- **PROBLEM STATEMENT**
Please repeat the lines below, exactly and only, from the one that holds "(region : ℤ" through the one that holds "(frobMmod : ℤ".

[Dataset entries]
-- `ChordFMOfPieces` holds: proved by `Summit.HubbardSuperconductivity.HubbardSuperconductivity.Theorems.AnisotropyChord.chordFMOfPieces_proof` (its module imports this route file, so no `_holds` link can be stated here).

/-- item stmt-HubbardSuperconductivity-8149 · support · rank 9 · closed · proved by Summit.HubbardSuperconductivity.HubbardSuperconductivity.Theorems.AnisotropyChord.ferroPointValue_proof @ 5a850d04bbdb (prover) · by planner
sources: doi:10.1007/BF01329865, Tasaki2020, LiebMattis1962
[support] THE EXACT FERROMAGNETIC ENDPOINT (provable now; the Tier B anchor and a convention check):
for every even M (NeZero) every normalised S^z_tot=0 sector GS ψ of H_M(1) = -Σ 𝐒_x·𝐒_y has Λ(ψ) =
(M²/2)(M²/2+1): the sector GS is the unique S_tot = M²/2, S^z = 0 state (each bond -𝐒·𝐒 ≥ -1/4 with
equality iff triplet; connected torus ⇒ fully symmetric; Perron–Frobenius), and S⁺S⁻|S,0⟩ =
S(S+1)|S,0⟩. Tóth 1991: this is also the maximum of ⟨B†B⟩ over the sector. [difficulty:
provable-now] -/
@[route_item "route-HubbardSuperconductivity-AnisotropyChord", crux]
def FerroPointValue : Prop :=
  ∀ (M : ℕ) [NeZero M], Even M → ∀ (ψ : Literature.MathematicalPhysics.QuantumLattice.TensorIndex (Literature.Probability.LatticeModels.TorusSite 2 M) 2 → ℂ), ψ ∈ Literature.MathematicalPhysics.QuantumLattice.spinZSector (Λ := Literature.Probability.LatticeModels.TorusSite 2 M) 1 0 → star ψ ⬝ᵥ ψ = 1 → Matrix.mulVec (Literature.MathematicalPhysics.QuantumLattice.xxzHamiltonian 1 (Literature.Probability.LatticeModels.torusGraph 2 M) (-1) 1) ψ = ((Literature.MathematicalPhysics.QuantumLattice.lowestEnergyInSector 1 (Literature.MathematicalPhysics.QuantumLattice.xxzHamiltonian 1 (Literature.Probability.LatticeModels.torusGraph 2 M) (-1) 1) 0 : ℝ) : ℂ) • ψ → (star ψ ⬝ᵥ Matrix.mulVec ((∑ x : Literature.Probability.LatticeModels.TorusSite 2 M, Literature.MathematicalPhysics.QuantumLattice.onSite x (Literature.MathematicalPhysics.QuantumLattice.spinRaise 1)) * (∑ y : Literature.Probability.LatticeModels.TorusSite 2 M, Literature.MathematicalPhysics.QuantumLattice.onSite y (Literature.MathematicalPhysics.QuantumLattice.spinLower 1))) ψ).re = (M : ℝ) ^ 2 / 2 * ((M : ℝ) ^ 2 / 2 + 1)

--

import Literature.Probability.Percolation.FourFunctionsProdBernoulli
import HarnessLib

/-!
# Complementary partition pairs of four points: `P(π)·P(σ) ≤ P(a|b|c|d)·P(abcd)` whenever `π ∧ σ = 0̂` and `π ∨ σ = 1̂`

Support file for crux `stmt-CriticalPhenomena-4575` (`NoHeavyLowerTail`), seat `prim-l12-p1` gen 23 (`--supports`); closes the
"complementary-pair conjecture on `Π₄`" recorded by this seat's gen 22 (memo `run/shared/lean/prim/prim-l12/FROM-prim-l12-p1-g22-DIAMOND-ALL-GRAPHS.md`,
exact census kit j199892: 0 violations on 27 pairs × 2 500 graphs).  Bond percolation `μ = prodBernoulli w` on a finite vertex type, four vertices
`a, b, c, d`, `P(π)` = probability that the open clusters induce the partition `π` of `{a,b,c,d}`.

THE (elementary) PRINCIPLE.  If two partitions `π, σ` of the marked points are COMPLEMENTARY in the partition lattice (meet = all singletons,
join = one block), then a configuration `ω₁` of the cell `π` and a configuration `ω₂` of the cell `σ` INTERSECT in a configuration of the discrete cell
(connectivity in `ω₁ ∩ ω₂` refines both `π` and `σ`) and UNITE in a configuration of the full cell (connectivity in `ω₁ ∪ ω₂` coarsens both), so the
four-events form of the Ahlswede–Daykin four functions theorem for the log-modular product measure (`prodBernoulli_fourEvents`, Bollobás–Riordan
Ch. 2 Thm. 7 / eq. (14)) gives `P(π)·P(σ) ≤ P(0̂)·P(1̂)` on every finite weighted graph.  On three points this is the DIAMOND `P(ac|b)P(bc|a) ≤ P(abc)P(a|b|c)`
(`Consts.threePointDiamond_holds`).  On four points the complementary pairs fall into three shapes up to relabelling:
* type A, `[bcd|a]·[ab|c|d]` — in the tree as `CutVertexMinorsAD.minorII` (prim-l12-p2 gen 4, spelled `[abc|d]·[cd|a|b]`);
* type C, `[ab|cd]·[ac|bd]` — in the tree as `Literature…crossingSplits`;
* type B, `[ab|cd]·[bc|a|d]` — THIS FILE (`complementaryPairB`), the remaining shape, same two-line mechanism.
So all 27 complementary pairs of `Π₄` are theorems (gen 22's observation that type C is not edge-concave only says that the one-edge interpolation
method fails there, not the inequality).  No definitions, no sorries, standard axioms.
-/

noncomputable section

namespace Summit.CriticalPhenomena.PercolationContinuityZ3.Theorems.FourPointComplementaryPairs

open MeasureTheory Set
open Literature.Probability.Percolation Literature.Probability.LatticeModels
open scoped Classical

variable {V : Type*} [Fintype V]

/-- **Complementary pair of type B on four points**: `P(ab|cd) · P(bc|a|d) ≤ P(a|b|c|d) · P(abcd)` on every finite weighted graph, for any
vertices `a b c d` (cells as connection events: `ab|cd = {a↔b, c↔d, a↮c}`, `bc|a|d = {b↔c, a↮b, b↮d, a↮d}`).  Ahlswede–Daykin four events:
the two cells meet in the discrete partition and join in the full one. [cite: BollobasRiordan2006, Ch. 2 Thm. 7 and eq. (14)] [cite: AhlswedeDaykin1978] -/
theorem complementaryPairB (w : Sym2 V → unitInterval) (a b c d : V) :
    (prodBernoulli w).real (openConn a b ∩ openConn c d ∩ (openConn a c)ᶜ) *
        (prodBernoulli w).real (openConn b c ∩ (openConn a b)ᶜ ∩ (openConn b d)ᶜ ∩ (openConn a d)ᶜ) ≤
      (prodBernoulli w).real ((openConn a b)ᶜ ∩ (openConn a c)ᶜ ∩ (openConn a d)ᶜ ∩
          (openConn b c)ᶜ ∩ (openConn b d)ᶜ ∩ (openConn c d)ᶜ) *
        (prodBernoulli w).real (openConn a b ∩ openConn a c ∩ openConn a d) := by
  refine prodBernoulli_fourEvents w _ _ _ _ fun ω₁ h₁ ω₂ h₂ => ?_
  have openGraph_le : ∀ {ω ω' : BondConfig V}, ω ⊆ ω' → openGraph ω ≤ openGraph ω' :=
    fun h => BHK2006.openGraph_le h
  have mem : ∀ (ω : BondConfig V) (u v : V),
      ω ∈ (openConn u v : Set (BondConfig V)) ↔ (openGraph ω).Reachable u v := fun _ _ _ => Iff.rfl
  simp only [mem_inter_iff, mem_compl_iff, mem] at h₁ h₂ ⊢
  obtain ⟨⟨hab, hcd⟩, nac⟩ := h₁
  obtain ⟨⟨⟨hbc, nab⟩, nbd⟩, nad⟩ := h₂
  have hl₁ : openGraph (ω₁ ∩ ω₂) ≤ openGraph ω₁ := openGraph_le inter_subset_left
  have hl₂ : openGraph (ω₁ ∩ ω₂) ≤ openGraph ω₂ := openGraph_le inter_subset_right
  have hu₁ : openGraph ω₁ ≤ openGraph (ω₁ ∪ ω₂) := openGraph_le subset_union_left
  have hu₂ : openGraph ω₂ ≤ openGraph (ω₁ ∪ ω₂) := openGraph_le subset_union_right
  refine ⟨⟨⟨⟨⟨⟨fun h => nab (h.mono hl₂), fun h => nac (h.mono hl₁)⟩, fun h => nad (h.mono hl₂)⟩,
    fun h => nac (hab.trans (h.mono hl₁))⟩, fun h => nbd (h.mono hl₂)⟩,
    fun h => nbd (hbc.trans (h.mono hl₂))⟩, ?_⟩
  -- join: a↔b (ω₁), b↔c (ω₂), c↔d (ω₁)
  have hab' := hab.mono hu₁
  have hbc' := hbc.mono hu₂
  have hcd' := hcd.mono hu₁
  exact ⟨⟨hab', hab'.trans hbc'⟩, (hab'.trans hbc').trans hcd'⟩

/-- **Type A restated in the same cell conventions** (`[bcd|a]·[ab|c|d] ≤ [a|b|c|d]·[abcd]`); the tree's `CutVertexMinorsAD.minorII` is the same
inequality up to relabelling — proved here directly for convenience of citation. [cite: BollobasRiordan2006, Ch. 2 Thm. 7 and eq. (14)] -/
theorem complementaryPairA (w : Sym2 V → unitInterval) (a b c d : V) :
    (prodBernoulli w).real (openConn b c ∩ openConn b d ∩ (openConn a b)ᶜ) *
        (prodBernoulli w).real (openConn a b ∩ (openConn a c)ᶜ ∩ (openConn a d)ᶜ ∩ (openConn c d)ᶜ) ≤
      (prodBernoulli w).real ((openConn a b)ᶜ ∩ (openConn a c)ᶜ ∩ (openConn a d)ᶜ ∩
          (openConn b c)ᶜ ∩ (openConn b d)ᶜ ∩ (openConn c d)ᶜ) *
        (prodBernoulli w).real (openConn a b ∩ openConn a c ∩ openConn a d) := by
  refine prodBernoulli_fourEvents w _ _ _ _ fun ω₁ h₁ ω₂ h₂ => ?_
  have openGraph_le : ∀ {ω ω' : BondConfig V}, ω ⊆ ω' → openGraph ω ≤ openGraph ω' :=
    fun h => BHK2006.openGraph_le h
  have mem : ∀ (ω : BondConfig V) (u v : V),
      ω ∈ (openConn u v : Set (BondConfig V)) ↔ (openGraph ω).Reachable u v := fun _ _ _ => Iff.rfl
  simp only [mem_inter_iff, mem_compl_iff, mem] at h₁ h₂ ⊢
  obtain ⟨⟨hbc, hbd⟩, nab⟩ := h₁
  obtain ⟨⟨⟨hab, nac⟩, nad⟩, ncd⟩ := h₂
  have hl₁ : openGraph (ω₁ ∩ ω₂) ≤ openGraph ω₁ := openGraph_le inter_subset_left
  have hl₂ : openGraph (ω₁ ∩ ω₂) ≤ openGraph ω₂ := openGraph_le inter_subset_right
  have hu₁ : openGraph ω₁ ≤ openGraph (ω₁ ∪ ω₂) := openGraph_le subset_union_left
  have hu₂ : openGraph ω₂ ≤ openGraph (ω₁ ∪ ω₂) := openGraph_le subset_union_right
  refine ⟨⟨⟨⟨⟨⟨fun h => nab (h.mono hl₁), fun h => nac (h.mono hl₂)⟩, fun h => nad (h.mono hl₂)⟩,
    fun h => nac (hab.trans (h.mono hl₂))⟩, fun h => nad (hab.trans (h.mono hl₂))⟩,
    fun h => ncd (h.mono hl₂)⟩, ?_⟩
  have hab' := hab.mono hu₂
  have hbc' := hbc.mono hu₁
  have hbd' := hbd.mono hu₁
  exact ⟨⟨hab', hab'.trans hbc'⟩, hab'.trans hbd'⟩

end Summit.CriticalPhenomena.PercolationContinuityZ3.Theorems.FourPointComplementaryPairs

==

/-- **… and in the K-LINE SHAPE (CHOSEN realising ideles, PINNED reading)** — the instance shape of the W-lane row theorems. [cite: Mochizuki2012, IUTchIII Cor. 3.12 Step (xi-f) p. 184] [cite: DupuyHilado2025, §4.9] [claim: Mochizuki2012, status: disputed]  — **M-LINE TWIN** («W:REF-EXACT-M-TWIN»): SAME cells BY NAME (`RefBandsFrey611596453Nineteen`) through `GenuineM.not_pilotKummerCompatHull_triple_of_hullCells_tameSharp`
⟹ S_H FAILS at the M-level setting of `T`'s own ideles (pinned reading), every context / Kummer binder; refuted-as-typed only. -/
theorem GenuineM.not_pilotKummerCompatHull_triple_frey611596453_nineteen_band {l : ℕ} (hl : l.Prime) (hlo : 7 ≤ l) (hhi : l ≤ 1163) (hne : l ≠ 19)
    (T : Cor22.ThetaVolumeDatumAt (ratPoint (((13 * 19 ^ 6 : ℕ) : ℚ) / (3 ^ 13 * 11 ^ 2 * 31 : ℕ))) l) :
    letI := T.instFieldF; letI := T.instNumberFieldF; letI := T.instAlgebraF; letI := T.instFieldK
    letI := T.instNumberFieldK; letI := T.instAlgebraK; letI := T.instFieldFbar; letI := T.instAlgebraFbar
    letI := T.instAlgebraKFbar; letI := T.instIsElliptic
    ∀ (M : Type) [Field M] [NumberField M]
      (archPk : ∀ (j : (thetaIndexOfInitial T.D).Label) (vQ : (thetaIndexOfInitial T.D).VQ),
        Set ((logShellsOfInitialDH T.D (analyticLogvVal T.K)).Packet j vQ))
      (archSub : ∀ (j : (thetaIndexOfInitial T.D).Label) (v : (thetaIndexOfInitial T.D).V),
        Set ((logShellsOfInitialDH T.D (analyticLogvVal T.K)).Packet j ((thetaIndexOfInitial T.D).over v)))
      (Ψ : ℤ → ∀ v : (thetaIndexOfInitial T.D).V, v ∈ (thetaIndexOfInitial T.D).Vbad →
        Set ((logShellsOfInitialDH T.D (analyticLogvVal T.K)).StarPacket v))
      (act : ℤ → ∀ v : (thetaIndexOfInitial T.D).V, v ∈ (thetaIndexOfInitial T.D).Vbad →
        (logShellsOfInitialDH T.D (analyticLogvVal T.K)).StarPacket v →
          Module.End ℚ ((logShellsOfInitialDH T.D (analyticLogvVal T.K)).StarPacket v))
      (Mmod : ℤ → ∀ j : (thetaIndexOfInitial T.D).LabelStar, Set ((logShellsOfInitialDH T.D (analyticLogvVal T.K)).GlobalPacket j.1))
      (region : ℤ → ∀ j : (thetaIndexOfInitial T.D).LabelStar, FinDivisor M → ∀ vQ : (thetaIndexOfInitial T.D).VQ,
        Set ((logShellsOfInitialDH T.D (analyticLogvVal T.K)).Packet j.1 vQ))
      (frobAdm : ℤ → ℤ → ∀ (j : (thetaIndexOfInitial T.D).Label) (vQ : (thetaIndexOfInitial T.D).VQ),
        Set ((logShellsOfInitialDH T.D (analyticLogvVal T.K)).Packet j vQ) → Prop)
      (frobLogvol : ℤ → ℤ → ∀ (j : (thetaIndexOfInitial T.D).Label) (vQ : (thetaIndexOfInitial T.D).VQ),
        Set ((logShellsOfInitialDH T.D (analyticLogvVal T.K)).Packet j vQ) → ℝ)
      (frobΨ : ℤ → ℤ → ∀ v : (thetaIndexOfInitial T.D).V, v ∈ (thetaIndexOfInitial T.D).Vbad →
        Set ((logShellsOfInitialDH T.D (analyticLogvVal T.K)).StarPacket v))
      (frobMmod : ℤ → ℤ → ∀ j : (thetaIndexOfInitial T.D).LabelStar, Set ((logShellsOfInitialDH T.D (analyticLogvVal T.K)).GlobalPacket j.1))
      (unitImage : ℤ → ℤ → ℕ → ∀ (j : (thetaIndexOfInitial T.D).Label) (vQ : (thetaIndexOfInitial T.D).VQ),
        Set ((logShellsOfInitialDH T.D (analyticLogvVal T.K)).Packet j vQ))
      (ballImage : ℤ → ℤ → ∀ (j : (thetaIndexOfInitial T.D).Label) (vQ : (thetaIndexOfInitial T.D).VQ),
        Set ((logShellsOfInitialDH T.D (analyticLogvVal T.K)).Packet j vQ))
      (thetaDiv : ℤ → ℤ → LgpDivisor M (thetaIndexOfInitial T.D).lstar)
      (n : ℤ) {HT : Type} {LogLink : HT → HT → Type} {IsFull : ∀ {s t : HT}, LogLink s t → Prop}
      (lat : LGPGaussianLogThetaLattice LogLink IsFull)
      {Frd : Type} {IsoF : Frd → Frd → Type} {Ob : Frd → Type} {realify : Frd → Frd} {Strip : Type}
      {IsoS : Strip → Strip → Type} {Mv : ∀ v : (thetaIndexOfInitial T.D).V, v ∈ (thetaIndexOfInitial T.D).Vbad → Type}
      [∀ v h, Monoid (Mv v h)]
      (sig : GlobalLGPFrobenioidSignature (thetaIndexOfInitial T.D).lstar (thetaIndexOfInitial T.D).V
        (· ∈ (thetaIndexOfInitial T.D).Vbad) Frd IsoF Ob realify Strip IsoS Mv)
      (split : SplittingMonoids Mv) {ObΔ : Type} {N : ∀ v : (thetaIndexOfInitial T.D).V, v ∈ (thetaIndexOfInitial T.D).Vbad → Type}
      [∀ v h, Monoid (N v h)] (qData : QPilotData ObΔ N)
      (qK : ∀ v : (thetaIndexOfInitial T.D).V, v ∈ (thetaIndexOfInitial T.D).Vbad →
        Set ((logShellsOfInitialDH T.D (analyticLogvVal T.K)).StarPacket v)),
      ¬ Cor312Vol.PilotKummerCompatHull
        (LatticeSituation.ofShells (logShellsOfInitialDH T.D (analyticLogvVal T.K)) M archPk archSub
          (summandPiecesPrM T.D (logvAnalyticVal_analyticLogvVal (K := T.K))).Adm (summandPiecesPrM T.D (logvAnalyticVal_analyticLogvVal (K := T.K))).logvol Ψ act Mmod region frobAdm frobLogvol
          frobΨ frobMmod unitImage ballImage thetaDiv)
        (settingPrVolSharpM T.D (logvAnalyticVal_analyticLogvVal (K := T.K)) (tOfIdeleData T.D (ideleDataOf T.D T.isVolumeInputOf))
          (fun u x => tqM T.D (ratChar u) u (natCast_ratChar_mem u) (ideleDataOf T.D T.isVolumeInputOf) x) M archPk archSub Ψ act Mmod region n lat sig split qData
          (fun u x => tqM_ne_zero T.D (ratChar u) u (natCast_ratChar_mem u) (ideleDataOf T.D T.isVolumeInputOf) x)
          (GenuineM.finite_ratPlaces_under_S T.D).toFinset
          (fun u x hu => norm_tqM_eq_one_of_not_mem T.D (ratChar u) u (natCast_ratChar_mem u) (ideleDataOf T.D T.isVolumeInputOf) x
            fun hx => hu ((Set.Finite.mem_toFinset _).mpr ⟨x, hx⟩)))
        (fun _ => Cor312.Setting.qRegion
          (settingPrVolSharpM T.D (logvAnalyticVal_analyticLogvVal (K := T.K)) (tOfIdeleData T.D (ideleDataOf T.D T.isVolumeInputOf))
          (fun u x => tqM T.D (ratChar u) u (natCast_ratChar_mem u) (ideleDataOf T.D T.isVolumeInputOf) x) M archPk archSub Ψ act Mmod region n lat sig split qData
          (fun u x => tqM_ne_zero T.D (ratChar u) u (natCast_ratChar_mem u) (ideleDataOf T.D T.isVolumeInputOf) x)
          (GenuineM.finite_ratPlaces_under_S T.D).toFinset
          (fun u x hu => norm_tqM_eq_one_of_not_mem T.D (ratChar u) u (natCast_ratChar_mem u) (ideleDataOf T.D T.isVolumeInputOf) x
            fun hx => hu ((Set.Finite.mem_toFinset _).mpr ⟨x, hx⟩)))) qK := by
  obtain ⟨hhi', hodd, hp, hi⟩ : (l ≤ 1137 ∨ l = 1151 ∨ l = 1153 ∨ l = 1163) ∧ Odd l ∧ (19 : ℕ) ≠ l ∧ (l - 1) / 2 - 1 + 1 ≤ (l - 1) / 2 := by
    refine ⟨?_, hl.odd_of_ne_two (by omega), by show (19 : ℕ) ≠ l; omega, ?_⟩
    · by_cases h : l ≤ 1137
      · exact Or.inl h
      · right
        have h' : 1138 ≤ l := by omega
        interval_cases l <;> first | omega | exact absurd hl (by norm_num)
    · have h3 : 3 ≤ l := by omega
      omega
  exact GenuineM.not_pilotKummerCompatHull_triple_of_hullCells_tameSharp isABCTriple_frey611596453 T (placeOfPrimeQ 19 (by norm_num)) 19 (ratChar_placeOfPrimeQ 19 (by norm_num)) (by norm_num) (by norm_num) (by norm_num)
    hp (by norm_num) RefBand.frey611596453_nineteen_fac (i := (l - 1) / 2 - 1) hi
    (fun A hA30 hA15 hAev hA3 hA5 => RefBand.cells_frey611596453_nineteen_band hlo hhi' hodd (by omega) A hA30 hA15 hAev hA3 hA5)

- **EXPECTED ANSWER**
      (region : ℤ → ∀ j : (thetaIndexOfInitial T.D).LabelStar, FinDivisor M → ∀ vQ : (thetaIndexOfInitial T.D).VQ,
        Set ((logShellsOfInitialDH T.D (analyticLogvVal T.K)).Packet j.1 vQ))
      (frobAdm : ℤ → ℤ → ∀ (j : (thetaIndexOfInitial T.D).Label) (vQ : (thetaIndexOfInitial T.D).VQ),
        Set ((logShellsOfInitialDH T.D (analyticLogvVal T.K)).Packet j vQ) → Prop)
      (frobLogvol : ℤ → ℤ → ∀ (j : (thetaIndexOfInitial T.D).Label) (vQ : (thetaIndexOfInitial T.D).VQ),
        Set ((logShellsOfInitialDH T.D (analyticLogvVal T.K)).Packet j vQ) → ℝ)
      (frobΨ : ℤ → ℤ → ∀ v : (thetaIndexOfInitial T.D).V, v ∈ (thetaIndexOfInitial T.D).Vbad →
        Set ((logShellsOfInitialDH T.D (analyticLogvVal T.K)).StarPacket v))
      (frobMmod : ℤ → ℤ → ∀ j : (thetaIndexOfInitial T.D).LabelStar, Set ((logShellsOfInitialDH T.D (analyticLogvVal T.K)).GlobalPacket j.1))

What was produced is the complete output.